(Dataset items)

· · · ·

/-- **`\overline{VP}` is closed under p-projections (Bürgisser 2004 §4)**, for the tree's
`IsVPBarFamily` (`\underline{L}(f_n)` p-bounded) and a source family of p-bounded degree: if `g` is a
p-projection of `f`, `deg f_n` and `\underline{L}(f_n)` are p-bounded, then `\underline{L}(g_n)` is p-bounded
(`approxComplexity_le_of_isProjection` and closure of p-bounded functions under `+, ·, ∘`).
[cite: Burgisser2004Factors, §4 (Def. of approximatively p-computable families)] [cite: BurgisserEtAl2011, §9.3] -/
theorem IsVPBarFamily.of_isPProjection {σ τ : ℕ → Type*} [∀ n, Fintype (σ n)]
    [∀ n, DecidableEq (σ n)] [∀ n, Fintype (τ n)] [∀ n, DecidableEq (τ n)]
    {f : ∀ n, MvPolynomial (σ n) ℂ} {g : ∀ n, MvPolynomial (τ n) ℂ}
    (hproj : IsPProjection g f) (hdeg : IsPBounded fun n => (f n).totalDegree)
    (hbar : IsVPBarFamily f) : IsVPBarFamily g := by
  obtain ⟨t, ht, hpr⟩ := hproj
  have hbound : ∀ n, approxComplexity (g n) ≤
      ((f (t n)).totalDegree + 2) ^ 2 * approxComplexity (f (t n)) + ((f (t n)).totalDegree + 1) :=
    fun n => approxComplexity_le_of_isProjection (hpr n) le_rfl
  refine IsPBounded.mono ?_ hbound
  exact IsPBounded.add_holds
    (IsPBounded.mul_holds
      (IsPBounded.pow_holds (IsPBounded.add_holds (IsPBounded.comp_holds hdeg ht)
        (IsPBounded.const 2)) 2)
      (IsPBounded.comp_holds hbar ht))
    (IsPBounded.add_holds (IsPBounded.comp_holds hdeg ht) (IsPBounded.const 1))

/-- In particular for p-families (Bürgisser 2000 Def. 2.3: p-bounded number of variables and
degree): a p-projection of a p-family in `\overline{VP}` is in `\overline{VP}`.
[cite: Burgisser2004Factors, §4] [cite: Burgisser2000, Def. 2.3 and 2.6] -/
theorem IsVPBarFamily.of_isPProjection_of_isPFamily {σ τ : ℕ → Type*} [∀ n, Fintype (σ n)]
    [∀ n, DecidableEq (σ n)] [∀ n, Fintype (τ n)] [∀ n, DecidableEq (τ n)]
    {f : ∀ n, MvPolynomial (σ n) ℂ} {g : ∀ n, MvPolynomial (τ n) ℂ}
    (hproj : IsPProjection g f) (hf : IsPFamily f) (hbar : IsVPBarFamily f) : IsVPBarFamily g :=
  IsVPBarFamily.of_isPProjection hproj hf.2 hbar

/-- `\overline{VP}`-membership is invariant under injective re-indexing of the variables
(`approxComplexity_rename_eq_of_injective`). [cite: Burgisser2004Factors, §4] -/
theorem isVPBarFamily_rename_iff_of_injective {σ τ : ℕ → Type*} [∀ n, Fintype (σ n)]
    [∀ n, DecidableEq (σ n)] [∀ n, Fintype (τ n)] [∀ n, DecidableEq (τ n)]
    {e : ∀ n, σ n → τ n} (he : ∀ n, Function.Injective (e n))
    (f : ∀ n, MvPolynomial (σ n) ℂ) :
    IsVPBarFamily (fun n => rename (e n) (f n)) ↔ IsVPBarFamily f := by
  unfold IsVPBarFamily
  simp only [approxComplexity_rename_eq_of_injective (he _)]

end ApproxComplexity

end Literature.Computability.AlgebraicComplexity

end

· · · ·

Go through the records and copy each one exactly.

/-- **`\overline{VP}` is closed under p-projections (Bürgisser 2004 §4)**, for the tree's
`IsVPBarFamily` (`\underline{L}(f_n)` p-bounded) and a source family of p-bounded degree: if `g` is a
p-projection of `f`, `deg f_n` and `\underline{L}(f_n)` are p-bounded, then `\underline{L}(g_n)` is p-bounded
(`approxComplexity_le_of_isProjection` and closure of p-bounded functions under `+, ·, ∘`).
[cite: Burgisser2004Factors, §4 (Def. of approximatively p-computable families)] [cite: BurgisserEtAl2011, §9.3] -/
theorem IsVPBarFamily.of_isPProjection {σ τ : ℕ → Type*} [∀ n, Fintype (σ n)]
    [∀ n, DecidableEq (σ n)] [∀ n, Fintype (τ n)] [∀ n, DecidableEq (τ n)]
    {f : ∀ n, MvPolynomial (σ n) ℂ} {g : ∀ n, MvPolynomial (τ n) ℂ}
    (hproj : IsPProjection g f) (hdeg : IsPBounded fun n => (f n).totalDegree)
    (hbar : IsVPBarFamily f) : IsVPBarFamily g := by
  obtain ⟨t, ht, hpr⟩ := hproj
  have hbound : ∀ n, approxComplexity (g n) ≤
      ((f (t n)).totalDegree + 2) ^ 2 * approxComplexity (f (t n)) + ((f (t n)).totalDegree + 1) :=
    fun n => approxComplexity_le_of_isProjection (hpr n) le_rfl
  refine IsPBounded.mono ?_ hbound
  exact IsPBounded.add_holds
    (IsPBounded.mul_holds
      (IsPBounded.pow_holds (IsPBounded.add_holds (IsPBounded.comp_holds hdeg ht)
        (IsPBounded.const 2)) 2)
      (IsPBounded.comp_holds hbar ht))
    (IsPBounded.add_holds (IsPBounded.comp_holds hdeg ht) (IsPBounded.const 1))

/-- In particular for p-families (Bürgisser 2000 Def. 2.3: p-bounded number of variables and
degree): a p-projection of a p-family in `\overline{VP}` is in `\overline{VP}`.
[cite: Burgisser2004Factors, §4] [cite: Burgisser2000, Def. 2.3 and 2.6] -/
theorem IsVPBarFamily.of_isPProjection_of_isPFamily {σ τ : ℕ → Type*} [∀ n, Fintype (σ n)]
    [∀ n, DecidableEq (σ n)] [∀ n, Fintype (τ n)] [∀ n, DecidableEq (τ n)]
    {f : ∀ n, MvPolynomial (σ n) ℂ} {g : ∀ n, MvPolynomial (τ n) ℂ}
    (hproj : IsPProjection g f) (hf : IsPFamily f) (hbar : IsVPBarFamily f) : IsVPBarFamily g :=
  IsVPBarFamily.of_isPProjection hproj hf.2 hbar

/-- `\overline{VP}`-membership is invariant under injective re-indexing of the variables
(`approxComplexity_rename_eq_of_injective`). [cite: Burgisser2004Factors, §4] -/
theorem isVPBarFamily_rename_iff_of_injective {σ τ : ℕ → Type*} [∀ n, Fintype (σ n)]
    [∀ n, DecidableEq (σ n)] [∀ n, Fintype (τ n)] [∀ n, DecidableEq (τ n)]
    {e : ∀ n, σ n → τ n} (he : ∀ n, Function.Injective (e n))
    (f : ∀ n, MvPolynomial (σ n) ℂ) :
    IsVPBarFamily (fun n => rename (e n) (f n)) ↔ IsVPBarFamily f := by
  unfold IsVPBarFamily
  simp only [approxComplexity_rename_eq_of_injective (he _)]

end ApproxComplexity

end Literature.Computability.AlgebraicComplexity

end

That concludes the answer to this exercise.